A person taking a sample of their blood

Type 2 Diabetes

Type 2 diabetes is a chronic condition affecting the body's ability to process sugar (glucose) for energy, leading to dangerously high levels of blood glucose (hyperglycemia). It's the most common form of diabetes.

Symptoms of type 2 diabetes may include excessive thirst, frequent urination, and extreme fatigue. As the disease progresses, serious complications can develop, including skin disorders, sexual dysfunction, nerve damage, kidney disease, and vision loss.

Type 2 diabetes develops when the body becomes less sensitive to insulin (a hormone essential for bringing glucose into cells). The condition can be diagnosed with a simple blood test. 

In many cases, type 2 diabetes can be managed through lifestyle modifications like diet and exercise, though medication may also be necessary. 

Frequently Asked Questions

  • What causes type 2 diabetes?

    Type 2 diabetes is caused by insulin resistance (when cells become less sensitive to insulin), or when the pancreas produces less insulin than necessary for proper glucose balance.

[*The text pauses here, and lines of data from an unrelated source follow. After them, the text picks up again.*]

/-! ## §1 The unique involution, from a normal subgroup of order `p` -/

/-- **A NORMAL SUBGROUP OF ODD PRIME ORDER AND INDEX `2ⁿ` (`n ≥ 5`) IN A GOOD FIELD FORCES A UNIQUE INVOLUTION.**  `[K:ℚ] = 2ⁿ·M`, `M` an
odd prime, `P ◁ Gal(K/ℚ)` with `|P| = M`, `K` GOOD ⟹ every involution of `Gal(K/ℚ)` is complex conjugation.
[cite: Shimura1998, §6.2 Thm. 3, §8.2 Prop. 26 and §32.10] [cite: Dodson1984, §3.1.1, §4.1 and §5] [cite: Rotman1995, Thm. 5.46 and Thm. 7.41] -/
theorem involution_eq_complexConj_of_normal_prime {n M : ℕ} [hMf : Fact M.Prime] (hM2 : M ≠ 2)
    (hdeg : Module.finrank ℚ K = 2 ^ n * M) (hn : 5 ≤ n) (P : Subgroup (K ≃ₐ[ℚ] K)) [hPn : P.Normal] (hcardP : Nat.card P = M)
    (hgood : ∀ (Φ : CMType K) (φ : K →+* ℂ), IsPrimitive (ℂ ≃+* ℂ) Φ.1 φ → IsNondegenerate Φ)
    (σ : K ≃ₐ[ℚ] K) (hσσ : σ * σ = 1) (hσ1 : σ ≠ 1) : σ = (IsCMField.complexConj K).restrictScalars ℚ := by
  have hM : Odd M := hMf.out.odd_of_ne_two hM2
  have hM1 : M ≠ 1 := hMf.out.one_lt.ne'
  classical
  set c : K ≃ₐ[ℚ] K := (IsCMField.complexConj K).restrictScalars ℚ with hc_def
  have hcz : ∀ g : K ≃ₐ[ℚ] K, c * g = g * c := fun g => complexConj_mul_comm g
  have hcc : c * c = 1 := complexConj_mul_self
  have hc1 : c ≠ 1 := model_complexConj_ne_one (MulEquiv.refl _) rfl
  have hM3 : 3 ≤ M := by
    obtain ⟨k, hk⟩ := hM
    omega
  -- `σ` is central (gen 32/33)
  have h52 : 52 ≤ Module.finrank ℚ K := by
    rw [hdeg]
    have : 32 ≤ 2 ^ n := by
      calc (32 : ℕ) = 2 ^ 5 := by norm_num
        _ ≤ 2 ^ n := Nat.pow_le_pow_right two_pos hn
    nlinarith
  have hσz : ∀ g : K ≃ₐ[ℚ] K, σ * g = g * σ := fun g =>
    (commute_of_involution_of_forall_isNondegenerate_of_le h52 hgood σ hσσ g).symm
  by_contra hσc
  -- the normal cyclic subgroup `P` of order `M` (a prime) and the GOOD `2`-power field `K^P`
  have hidx : P.index = 2 ^ n := by
    have h := P.card_mul_index
    rw [IsGalois.card_aut_eq_finrank, hdeg, hcardP, mul_comm] at h
    exact Nat.eq_of_mul_eq_mul_right hMf.out.pos h
  have hcP : c ∉ P := fun hc => by
    have h2 : orderOf c = 2 := orderOf_eq_prime (by rw [pow_two, hcc]) hc1
    have hd : 2 ∣ Nat.card P := by
      rw [← h2, ← Subgroup.orderOf_mk c hc]
      exact orderOf_dvd_natCard (⟨c, hc⟩ : P)
    rw [hcardP] at hd
    exact (Nat.not_even_iff_odd.2 hM) (even_iff_two_dvd.2 hd)
  have hP1 : P ≠ ⊥ := fun h => hM1 (by rw [← hcardP, h, Subgroup.card_bot])
  haveI hCM : IsCMField (IntermediateField.fixedField P) := isCMField_fixedField_of_not_mem P hcP
  haveI hGal : IsGalois ℚ (IntermediateField.fixedField P) := IsGalois.of_fixedField_normal_subgroup P
  have hdegP : Module.finrank ℚ (IntermediateField.fixedField P) = 2 ^ n := by rw [finrank_fixedField_eq_index P, hidx]
  have hgoodP := isNondegenerate_of_isPrimitive_of_fixedField_of_ne_bot P hcP hP1 hgood
  obtain ⟨Hb, Eb, k, hHE, hcbH, hcbE, hEb, hEcard, hHcard, hstruct⟩ := struct_two_power hdegP hn hgoodP
  -- the restriction `ρ : Gal(K/ℚ) → Gal(K^P/ℚ)`, with kernel `P`, mapping `c ↦ c̄`
  set ρ := AlgEquiv.restrictNormalHom (F := ℚ) (K₁ := K) (IntermediateField.fixedField P) with hρ
  set cb := (IsCMField.complexConj (IntermediateField.fixedField P)).restrictScalars ℚ with hcb
  have hρc : ρ c = cb := restrictNormalHom_complexConj_of_tower (IntermediateField.fixedField P)
  have hker : ∀ g : K ≃ₐ[ℚ] K, ρ g = 1 → g ∈ P := fun g hg => by
    rw [← IntermediateField.fixingSubgroup_fixedField P, IntermediateField.mem_fixingSubgroup_iff]
    intro x hx
    exact apply_algebraMap_of_restrictNormalHom_eq_one (IntermediateField.fixedField P) hg ⟨x, hx⟩
  -- no element of order `2` lies in `P`
  have h2P : ∀ g : K ≃ₐ[ℚ] K, g * g = 1 → g ≠ 1 → g ∉ P := fun g hgg hg1 hgP => by
    have h2 : orderOf g = 2 := orderOf_eq_prime (by rw [pow_two, hgg]) hg1
    have hdvd : 2 ∣ Nat.card P := by
      rw [← h2, ← Subgroup.orderOf_mk g hgP]
      exact orderOf_dvd_natCard (⟨g, hgP⟩ : P)
    rw [hcardP] at hdvd
    exact (Nat.not_even_iff_odd.2 hM) (even_iff_two_dvd.2 hdvd)
  -- `σ̄ = ρ σ`: an involution `≠ 1, ≠ c̄`, hence outside `H̄`
  have hsb2 : ρ σ * ρ σ = 1 := by rw [← map_mul, hσσ, map_one]
  have hsb1 : ρ σ ≠ 1 := fun h => h2P σ hσσ hσ1 (hker σ h)
  have hcb1 : cb ≠ 1 := by rw [hcb]; exact model_complexConj_ne_one (MulEquiv.refl _) rfl
  have hcbcb : cb * cb = 1 := by rw [hcb]; exact complexConj_mul_self
  have hsbc : ρ σ ≠ cb := fun h => by
    have h1 : ρ (σ * c) = 1 := by rw [map_mul, h, hρc, hcbcb]
    have hσcP : σ * c ∈ P := hker _ h1
    by_cases hσc1 : σ * c = 1
    · apply hσc
      calc σ = σ * (c * c) := by rw [hcc, mul_one]
        _ = σ * c * c := (mul_assoc _ _ _).symm
        _ = c := by rw [hσc1, one_mul]
    · refine h2P (σ * c) ?_ hσc1 hσcP
      calc σ * c * (σ * c) = σ * (c * σ) * c := by simp only [mul_assoc]
        _ = σ * (σ * c) * c := by rw [hcz σ]
        _ = σ * σ * (c * c) := by simp only [mul_assoc]
        _ = 1 := by rw [hσσ, hcc, one_mul]
  have hsbH : ρ σ ∉ Hb := fun h =>
    hsbc (involution_eq_of_isCyclic_or_quaternion Hb hcbH hcbcb hcb1 hHcard hstruct (ρ σ) h hsb2 hsb1)
  -- `|H̄| · 2 = 2ⁿ`
  have hcardGal : Nat.card (IntermediateField.fixedField P ≃ₐ[ℚ] IntermediateField.fixedField P) = 2 ^ n := by
    rw [IsGalois.card_aut_eq_finrank, hdegP]
  have hHb2 : Nat.card Hb * 2 = 2 ^ n := by
    have h1 := hHE.card_mul
    rw [hcardGal] at h1
    have hE1 : Nat.card Eb ≠ 1 := fun hE => by
      rw [hE, mul_one] at h1
      have htop : Hb = ⊤ := Subgroup.eq_top_of_card_eq Hb (by rw [h1, hcardGal])
      exact hsbH (htop ▸ Subgroup.mem_top _)
    have hEpos : 0 < Nat.card Eb := Nat.card_pos
    have hE2 : Nat.card Eb = 2 := by omega
    rw [hE2] at h1
    exact h1
  -- a Schur–Zassenhaus complement `Γ'` of `P`; `ρ` is injective on `Γ'`, which contains `c` and `σ`
  have hcop : Nat.Coprime (Nat.card P) P.index := by
    rw [hcardP, hidx]
    exact Nat.Coprime.pow_right _ (Nat.coprime_two_left.2 hM).symm
  obtain ⟨Γ', hPΓ⟩ := Subgroup.exists_right_complement'_of_coprime hcop
  have hoddP : Odd (Nat.card P) := by rw [hcardP]; exact hM
  have hcΓ : c ∈ Γ' := mem_complement_of_odd hPΓ hoddP hcz hcc
  have hσΓ : σ ∈ Γ' := mem_complement_of_odd hPΓ hoddP hσz hσσ
  have hinjΓ : ∀ g ∈ Γ', ρ g = 1 → g = 1 := fun g hg h => by
    have := hPΓ.disjoint
    rw [Subgroup.disjoint_def] at this
    exact this (hker g h) hg
  -- `H` = the preimage of `H̄` in `Γ'`
  set ρ' : Γ' →* (IntermediateField.fixedField P ≃ₐ[ℚ] IntermediateField.fixedField P) := ρ.comp Γ'.subtype with hρ'
  have hρ'inj : Function.Injective ρ' := by
    rw [← MonoidHom.ker_eq_bot_iff, Subgroup.eq_bot_iff_forall]
    intro g hg
    exact Subtype.ext (hinjΓ g g.2 (by simpa [hρ'] using hg))
  have hcardΓ : Nat.card Γ' = 2 ^ n := by rw [← hidx]; exact (hPΓ.symm.index_eq_card).symm
  have hρ'surj : Function.Surjective ρ' := by
    have hbij := (Nat.bijective_iff_injective_and_card ρ').2 ⟨hρ'inj, by rw [hcardΓ, hcardGal]⟩
    exact hbij.2
  set H : Subgroup (K ≃ₐ[ℚ] K) := (Hb.comap ρ').map Γ'.subtype with hH
  have hmemH : ∀ g, g ∈ H ↔ g ∈ Γ' ∧ ρ g ∈ Hb := fun g => by
    rw [hH, Subgroup.mem_map]
    constructor
    · rintro ⟨γ, hγ, rfl⟩
      exact ⟨γ.2, by simpa [hρ'] using hγ⟩
    · rintro ⟨hg, hgH⟩
      exact ⟨⟨g, hg⟩, by simpa [hρ'] using hgH, rfl⟩
  have hcardH : Nat.card H = Nat.card Hb := by
    rw [hH, Subgroup.card_map_of_injective Γ'.subtype_injective]
    have h1 := (Hb.comap ρ').card_mul_index
    rw [Subgroup.index_comap_of_surjective Hb hρ'surj, hcardΓ] at h1
    have h2 := Hb.card_mul_index
    rw [hcardGal] at h2
    have hipos : 0 < Hb.index := Nat.pos_of_ne_zero Subgroup.index_ne_zero_of_finite
    exact Nat.eq_of_mul_eq_mul_right hipos (h1.trans h2.symm)
  -- hypotheses of §2
  have hcH : c ∈ H := (hmemH c).2 ⟨hcΓ, by rw [hρc]; exact hcbH⟩
  have h14 : 14 ≤ Nat.card H := by
    rw [hcardH]
    have : 32 ≤ 2 ^ n := by
      calc (32 : ℕ) = 2 ^ 5 := by norm_num
        _ ≤ 2 ^ n := Nat.pow_le_pow_right two_pos hn
    omega
  have hPΓdisj : ∀ g, g ∈ P → g ∈ Γ' → g = 1 := fun g hgP hgΓ => by
    have := hPΓ.disjoint
    rw [Subgroup.disjoint_def] at this
    exact this hgP hgΓ
  have hdisj : ∀ g, g ∈ H → g ∈ P ⊔ Subgroup.zpowers σ → g = 1 := by
    intro g hgH hgN
    obtain ⟨hgΓ, hgHb⟩ := (hmemH g).1 hgH
    obtain ⟨q, hq, hgq⟩ := exists_eq_mul_of_mem_sup_zpowers P hσσ hgN
    have hqΓ : q ∈ Γ' := by
      rcases hgq with h | h
      · rw [← h]; exact hgΓ
      · have : q = g * σ⁻¹ := by rw [h, mul_inv_cancel_right]
        rw [this]
        exact Γ'.mul_mem hgΓ (Γ'.inv_mem hσΓ)
    have hq1 : q = 1 := hPΓdisj q hq hqΓ
    rcases hgq with h | h
    · rw [h, hq1]
    · exfalso
      apply hsbH
      rw [h, hq1, one_mul] at hgHb
      exact hgHb
  have hcard : Nat.card H * (2 * Nat.card P) = Nat.card (K ≃ₐ[ℚ] K) := by
    rw [hcardH, IsGalois.card_aut_eq_finrank, hdeg, hcardP, ← mul_assoc, hHb2]
  obtain ⟨Φ, φ, X, ι, ϑ, H1, H2, -⟩ :=
    exists_simple_degenerate_of_odd_normal_mul_central_involution P hoddP hP1 σ hσσ hσ1 hσz H hcH h14 hdisj hcard
  exact H2 (hgood Φ φ H1)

While family history and genetics play a role in the development of type 2 diabetes, lifestyle factors such as consuming a diet rich in processed foods, low physical activity, and obesity can contribute, too.

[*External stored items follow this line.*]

import Mathlib
import Summits.Ventures.PercRepro2.K5Hyper

/-!
# THE `M(H, T, e)` CERTIFICATES, PART 4: `N(H + T(1) + e(1)) ≥ N(H + T(1))` AT EVERY `K₅` PROFILE
(blind cell PercRepro2, typer-1 g10; mine-1 §23.1 `M(H, T, e)`, engine D244 addendum 1 the second code)

One `decide +kernel` per (triangle `T`, pair `e ⊆ T`) (`K5Hyper.lean`: `CertLE (kNegM (triMask T)
(pairMask e)) (kPosM (triMask T) (pairMask e))`).  Twin `k5hyper_typer.py`: `0` violations on all `30`.
-/

namespace Summit.Ventures.PercRepro2

namespace K5

set_option maxRecDepth 100000 in
/-- `M(H, T, e) ≥ 0` on the triangle `T = {1, 2, 3}`, pair `e = {1, 2}`. -/
theorem cert_M_123_12 :
    CertLE (kNegM (triMask 1 2 3) (pairMask 1 2)) (kPosM (triMask 1 2 3) (pairMask 1 2)) := by
  unfold CertLE
  decide +kernel

set_option maxRecDepth 100000 in
/-- `M(H, T, e) ≥ 0` on the triangle `T = {1, 2, 3}`, pair `e = {1, 3}`. -/
theorem cert_M_123_13 :
    CertLE (kNegM (triMask 1 2 3) (pairMask 1 3)) (kPosM (triMask 1 2 3) (pairMask 1 3)) := by
  unfold CertLE
  decide +kernel

set_option maxRecDepth 100000 in
/-- `M(H, T, e) ≥ 0` on the triangle `T = {1, 2, 3}`, pair `e = {2, 3}`. -/
theorem cert_M_123_23 :
    CertLE (kNegM (triMask 1 2 3) (pairMask 2 3)) (kPosM (triMask 1 2 3) (pairMask 2 3)) := by
  unfold CertLE
  decide +kernel

set_option maxRecDepth 100000 in
/-- `M(H, T, e) ≥ 0` on the triangle `T = {1, 2, 4}`, pair `e = {1, 2}`. -/
theorem cert_M_124_12 :
    CertLE (kNegM (triMask 1 2 4) (pairMask 1 2)) (kPosM (triMask 1 2 4) (pairMask 1 2)) := by
  unfold CertLE
  decide +kernel

set_option maxRecDepth 100000 in
/-- `M(H, T, e) ≥ 0` on the triangle `T = {1, 2, 4}`, pair `e = {1, 4}`. -/
theorem cert_M_124_14 :
    CertLE (kNegM (triMask 1 2 4) (pairMask 1 4)) (kPosM (triMask 1 2 4) (pairMask 1 4)) := by
  unfold CertLE
  decide +kernel

set_option maxRecDepth 100000 in
/-- `M(H, T, e) ≥ 0` on the triangle `T = {1, 2, 4}`, pair `e = {2, 4}`. -/
theorem cert_M_124_24 :
    CertLE (kNegM (triMask 1 2 4) (pairMask 2 4)) (kPosM (triMask 1 2 4) (pairMask 2 4)) := by
  unfold CertLE
  decide +kernel

end K5

end Summit.Ventures.PercRepro2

  • Is type 2 diabetes curable?

    If you're able to closely follow a comprehensive treatment plan (typically including both medication and lifestyle changes), type 2 diabetes can be reversible. Reversible isn't the same as curable, but it does mean a reduced risk of future complications. It may be possible for some people to wean off medication and manage their diabetes solely through diet and exercise.

  • What is the difference between type 1 and type 2 diabetes?

    Type 1 diabetes is an autoimmune condition in which the body's immune cells attack the pancreas, stopping insulin production. It usually develops during childhood, but may occur after age 30, too. Type 2 diabetes is a chronic disease in which the body's cells become desensitized to insulin. It typically sets in during adulthood, but may affect children, too.

  • Is type 2 diabetes genetic?

    It seems that if you have a family member who has been diagnosed with type 2 diabetes, you're more likely to develop the condition yourself, suggesting a genetic component. However, having a genetic disposition is not a guarantee you'll be diagnosed—your lifestyle plays an important part, too. What you eat, how much you exercise, your weight and age all determine which genes can be turned on or off—a concept called epigenetics.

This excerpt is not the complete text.